Comunitario

Velan en Palencia a víctimas de bombazo

El dolor, la ausencia de la figura paterna y la responsabilidad de llevar a cargo el hogar son algunas de las secuelas que marcan a dos familias que perdieron a un ser querido en el ataque con explosivo contra un bus de San José Pinula.

Por Geldi Muñoz Palala

Pablo Hernández Rodas fue velado este martes en Palencia. (Foto Prensa Libre: Paulo Raquec)
Pablo Hernández Rodas fue velado este martes en Palencia. (Foto Prensa Libre: Paulo Raquec)

Miguel Ángel López López, de 27 años, era padre de tres niños —Ángel Danilo, 1; Deivin Gabriel, 3; y Anthony Josué, 7—.

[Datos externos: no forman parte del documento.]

import Mathlib
import HarnessLib

/-!
# Nested thin sectors at a base point of `ℝ³`: the sign lemma

(Line `janus-bands`, crux `ArrangementNormalForm`, stub `stub_separateHigh`, part `HHKSign` of
the wall-invariant termwise-split lemma `separateThree_hHk` in base dimension `3` with fibres.)
Along a nested thin sector `z₁ + t (d + v (Q + u S))` every affine form of the base has the value
`c₀ + t (p + v (q + u r))`. THE SIGN LEMMA (`eventually_sign3`, registered as
`separateThreeHHK_sign`): finitely many such forms are, for all small `δt`, then all small `δ`,
then all small `ε`, either all positive on the open box `(0, δt) × (0, δ) × (0, ε)` or one of
them is non-positive there — so a nested sector lies inside the (effective) base polyhedron or
misses it. One form: the first non-zero coefficient among `c₀, p, q, r` decides
(`eventually_sign_level`, `eventually_sign_one3`).
-/

noncomputable section

open Set Filter Topology

namespace Summit.KontsevichZagierPeriods.ArrangementNormalForm.JanusBands

namespace SepHHK

/-! ### The sign lemma -/

/-- One level: a non-zero constant term dominates a bounded perturbation for small scales. -/
theorem eventually_sign_level {c M : ℝ} (hc : c ≠ 0) (hM : 0 ≤ M) :
    ∀ᶠ δ in 𝓝[>] (0 : ℝ), ∀ s ∈ Ioo (0 : ℝ) δ, ∀ B : ℝ, |B| ≤ M →
      (0 < c → 0 < c + s * B) ∧ (c < 0 → c + s * B < 0) := by
  have hc' : 0 < |c| / (M + 1) := div_pos (abs_pos.2 hc) (by linarith)
  filter_upwards [Ioo_mem_nhdsGT hc'] with δ hδ s hs B hB
  have hsB : |s * B| < |c| := by
    rw [abs_mul, abs_of_pos hs.1]
    have h1 : s * |B| ≤ s * M := mul_le_mul_of_nonneg_left hB hs.1.le
    have h2 : s * M < |c| / (M + 1) * (M + 1) := by
      have := hs.2.trans hδ.2
      nlinarith
    rw [div_mul_cancel₀ _ (by linarith : (M + 1) ≠ 0)] at h2
    linarith
  constructor
  · intro h
    rw [abs_of_pos h] at hsB
    linarith [neg_abs_le (s * B)]
  · intro h
    rw [abs_of_neg h] at hsB
    linarith [le_abs_self (s * B)]

/-- One affine form `c₀ + t (p + v (q + u r))` has a constant sign on all small open boxes. -/
theorem eventually_sign_one3 (c₀ p q r : ℝ) :
    ∀ᶠ δt in 𝓝[>] (0 : ℝ), ∀ᶠ δ in 𝓝[>] (0 : ℝ), ∀ᶠ ε in 𝓝[>] (0 : ℝ),
      (∀ t ∈ Ioo (0 : ℝ) δt, ∀ v ∈ Ioo (0 : ℝ) δ, ∀ u ∈ Ioo (0 : ℝ) ε,
          0 < c₀ + t * (p + v * (q + u * r))) ∨
      (∀ t ∈ Ioo (0 : ℝ) δt, ∀ v ∈ Ioo (0 : ℝ) δ, ∀ u ∈ Ioo (0 : ℝ) ε,
          c₀ + t * (p + v * (q + u * r)) ≤ 0) := by
  have hqr : ∀ u ∈ Ioo (0 : ℝ) 1, |q + u * r| ≤ |q| + |r| := fun u hu => by
    calc |q + u * r| ≤ |q| + |u * r| := abs_add_le _ _
      _ = |q| + |u| * |r| := by rw [abs_mul]
      _ ≤ |q| + 1 * |r| := by gcongr; rw [abs_of_pos hu.1]; exact hu.2.le
      _ = |q| + |r| := by ring
  have hpqr : ∀ v ∈ Ioo (0 : ℝ) 1, ∀ u ∈ Ioo (0 : ℝ) 1, |p + v * (q + u * r)| ≤ |p| + (|q| + |r|) := by
    intro v hv u hu
    calc |p + v * (q + u * r)| ≤ |p| + |v * (q + u * r)| := abs_add_le _ _
      _ = |p| + |v| * |q + u * r| := by rw [abs_mul]
      _ ≤ |p| + 1 * (|q| + |r|) := by
          gcongr
          · rw [abs_of_pos hv.1]; exact hv.2.le
          · exact hqr u hu
      _ = |p| + (|q| + |r|) := by ring
  by_cases hc₀ : c₀ ≠ 0
  · -- the constant term decides
    filter_upwards [eventually_sign_level hc₀ (by positivity : (0 : ℝ) ≤ |p| + (|q| + |r|))]
      with δt hδt
    filter_upwards [Ioo_mem_nhdsGT one_pos] with δ hδ
    filter_upwards [Ioo_mem_nhdsGT one_pos] with ε hε
    rcases lt_or_gt_of_ne hc₀ with hneg | hpos
    · refine Or.inr fun t ht v hv u hu => le_of_lt ?_
      exact (hδt t ht _ (hpqr v ⟨hv.1, hv.2.trans hδ.2⟩ u ⟨hu.1, hu.2.trans hε.2⟩)).2 hneg
    · refine Or.inl fun t ht v hv u hu => ?_
      exact (hδt t ht _ (hpqr v ⟨hv.1, hv.2.trans hδ.2⟩ u ⟨hu.1, hu.2.trans hε.2⟩)).1 hpos
  push Not at hc₀
  subst hc₀
  by_cases hp : p ≠ 0
  · -- the `t`-slope decides
    filter_upwards [self_mem_nhdsWithin] with δt _
    filter_upwards [eventually_sign_level hp (by positivity : (0 : ℝ) ≤ |q| + |r|)] with δ hδ
    filter_upwards [Ioo_mem_nhdsGT one_pos] with ε hε
    rcases lt_or_gt_of_ne hp with hneg | hpos
    · refine Or.inr fun t ht v hv u hu => ?_
      have h := (hδ v hv _ (hqr u ⟨hu.1, hu.2.trans hε.2⟩)).2 hneg
      nlinarith [ht.1]
    · refine Or.inl fun t ht v hv u hu => ?_
      have h := (hδ v hv _ (hqr u ⟨hu.1, hu.2.trans hε.2⟩)).1 hpos
      nlinarith [ht.1]
  push Not at hp
  subst hp
  by_cases hq : q ≠ 0
  · -- the `v`-slope decides
    filter_upwards [self_mem_nhdsWithin] with δt _
    filter_upwards [self_mem_nhdsWithin] with δ _
    filter_upwards [eventually_sign_level hq (abs_nonneg r)] with ε hε
    rcases lt_or_gt_of_ne hq with hneg | hpos
    · refine Or.inr fun t ht v hv u hu => ?_
      have h := (hε u hu r le_rfl).2 hneg
      nlinarith [ht.1, hv.1, mul_pos ht.1 hv.1]
    · refine Or.inl fun t ht v hv u hu => ?_
      have h := (hε u hu r le_rfl).1 hpos
      nlinarith [ht.1, hv.1, mul_pos ht.1 hv.1]
  · -- the `u`-slope decides
    push Not at hq
    subst hq
    filter_upwards [self_mem_nhdsWithin] with δt _
    filter_upwards [self_mem_nhdsWithin] with δ _
    filter_upwards [self_mem_nhdsWithin] with ε _
    rcases le_or_gt r 0 with hr | hr
    · refine Or.inr fun t ht v hv u hu => ?_
      have : 0 ≤ t * (v * (u * -r)) :=
        mul_nonneg ht.1.le (mul_nonneg hv.1.le (mul_nonneg hu.1.le (neg_nonneg.2 hr)))
      nlinarith
    · refine Or.inl fun t ht v hv u hu => ?_
      have : 0 < t * (v * (u * r)) := by
        have := ht.1; have := hv.1; have := hu.1
        positivity
      nlinarith

/-- **The sign lemma.** Finitely many affine forms `c₀ j + t (p j + v (q j + u r j))` are, for
all small `δt, δ, ε`, either all positive on the open box or one of them is non-positive there. -/
theorem eventually_sign3 {m : ℕ} (c₀ p q r : Fin m → ℝ) :
    ∀ᶠ δt in 𝓝[>] (0 : ℝ), ∀ᶠ δ in 𝓝[>] (0 : ℝ), ∀ᶠ ε in 𝓝[>] (0 : ℝ),
      (∀ t ∈ Ioo (0 : ℝ) δt, ∀ v ∈ Ioo (0 : ℝ) δ, ∀ u ∈ Ioo (0 : ℝ) ε, ∀ j,
          0 < c₀ j + t * (p j + v * (q j + u * r j))) ∨
      (∃ j, ∀ t ∈ Ioo (0 : ℝ) δt, ∀ v ∈ Ioo (0 : ℝ) δ, ∀ u ∈ Ioo (0 : ℝ) ε,
          c₀ j + t * (p j + v * (q j + u * r j)) ≤ 0) := by
  have h : ∀ᶠ δt in 𝓝[>] (0 : ℝ), ∀ j, ∀ᶠ δ in 𝓝[>] (0 : ℝ), ∀ᶠ ε in 𝓝[>] (0 : ℝ),
      (∀ t ∈ Ioo (0 : ℝ) δt, ∀ v ∈ Ioo (0 : ℝ) δ, ∀ u ∈ Ioo (0 : ℝ) ε,
          0 < c₀ j + t * (p j + v * (q j + u * r j))) ∨
      (∀ t ∈ Ioo (0 : ℝ) δt, ∀ v ∈ Ioo (0 : ℝ) δ, ∀ u ∈ Ioo (0 : ℝ) ε,
          c₀ j + t * (p j + v * (q j + u * r j)) ≤ 0) :=
    eventually_all.2 fun j => eventually_sign_one3 (c₀ j) (p j) (q j) (r j)
  filter_upwards [h] with δt hδt
  have h2 := eventually_all.2 hδt
  filter_upwards [h2] with δ hδ
  have h3 := eventually_all.2 hδ
  filter_upwards [h3] with ε hε
  by_cases hall : ∀ j, ∀ t ∈ Ioo (0 : ℝ) δt, ∀ v ∈ Ioo (0 : ℝ) δ, ∀ u ∈ Ioo (0 : ℝ) ε,
      0 < c₀ j + t * (p j + v * (q j + u * r j))
  · exact Or.inl fun t ht v hv u hu j => hall j t ht v hv u hu
  · push Not at hall
    obtain ⟨j, t, ht, v, hv, u, hu, hle⟩ := hall
    refine Or.inr ⟨j, ?_⟩
    rcases hε j with h | h
    · exact absurd (h t ht v hv u hu) (not_lt.2 hle)
    · exact h

end SepHHK

/-- **The sign lemma for nested thin sectors** (registered part of `stub_separateHigh`, base
dimension `3` with fibres; literal form of `SepHHK.eventually_sign3`): finitely many affine forms
`c₀ j + t (p j + v (q j + u r j))` are, for all small `δt`, all small `δ`, all small `ε`, either all
positive on the open box `(0, δt) × (0, δ) × (0, ε)` or one of them is non-positive there. -/
theorem separateThreeHHK_sign (m : ℕ) (c₀ p q r : Fin m → ℝ) : ∀ᶠ δt in nhdsWithin (0 : ℝ) (Set.Ioi 0), ∀ᶠ δ in nhdsWithin (0 : ℝ) (Set.Ioi 0), ∀ᶠ ε in nhdsWithin (0 : ℝ) (Set.Ioi 0), (∀ t ∈ Set.Ioo (0 : ℝ) δt, ∀ v ∈ Set.Ioo (0 : ℝ) δ, ∀ u ∈ Set.Ioo (0 : ℝ) ε, ∀ j, 0 < c₀ j + t * (p j + v * (q j + u * r j))) ∨ (∃ j, ∀ t ∈ Set.Ioo (0 : ℝ) δt, ∀ v ∈ Set.Ioo (0 : ℝ) δ, ∀ u ∈ Set.Ioo (0 : ℝ) ε, c₀ j + t * (p j + v * (q j + u * r j)) ≤ 0) := by
  exact SepHHK.eventually_sign3 c₀ p q r

end Summit.KontsevichZagierPeriods.ArrangementNormalForm.JanusBands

Hilda Véliz, esposa de López López, comentó que su cónyuge la llamó el sábado pasado para decirle que el domingo saldría temprano de San José Pinula rumbo a su casa, en Sansur, y que pasaría a Palencia a comprar un pastel para celebrar el primer año de su hijo menor.

Comentó que su esposo trabajaba hacía dos meses como cargador de café, porque no logró la cosecha de maíz y frijol por falta de lluvia.

Agregó que López López se quería regresar, porque debía cargar sacos de hasta 200 libras, lo que le afectaba una hernia, pero hacía el esfuerzo porque ganaba más.

“Dijo que quería luchar para conseguirle a sus hijos en dónde vivir. Al nene grande le dijo que si ganaba el año, le iba a dar una bicicleta”, recordó.

Véliz refirió que no será fácil para ella sobrellevar la carga económica de sus tres hijos, pero deberá luchar por ellos.

Juana López, madre de la víctima, expresó: “Es doloroso, porque no es nomás lo que nos ha sucedido. Era un buen hijo”.

Félix López, padre de López López, pidió “que hagan justicia, porque matan a hombres que vienen de ganarse la vida”.

Esta familia estuvo a punto de perder a dos miembros más, ya que en el bus estaban otros dos hermanos: Marco Tulio López, quien se quemó manos y rostro, y Álvaro, quien bajó a comprar un regalo y al regresar encontró el bus envuelto en humo.

Identifican a fallecido

Pablo de Jesús Hernández Rodas, de 68 años, fue la primera víctima del bombazo en el bus pero no se sabía su identidad.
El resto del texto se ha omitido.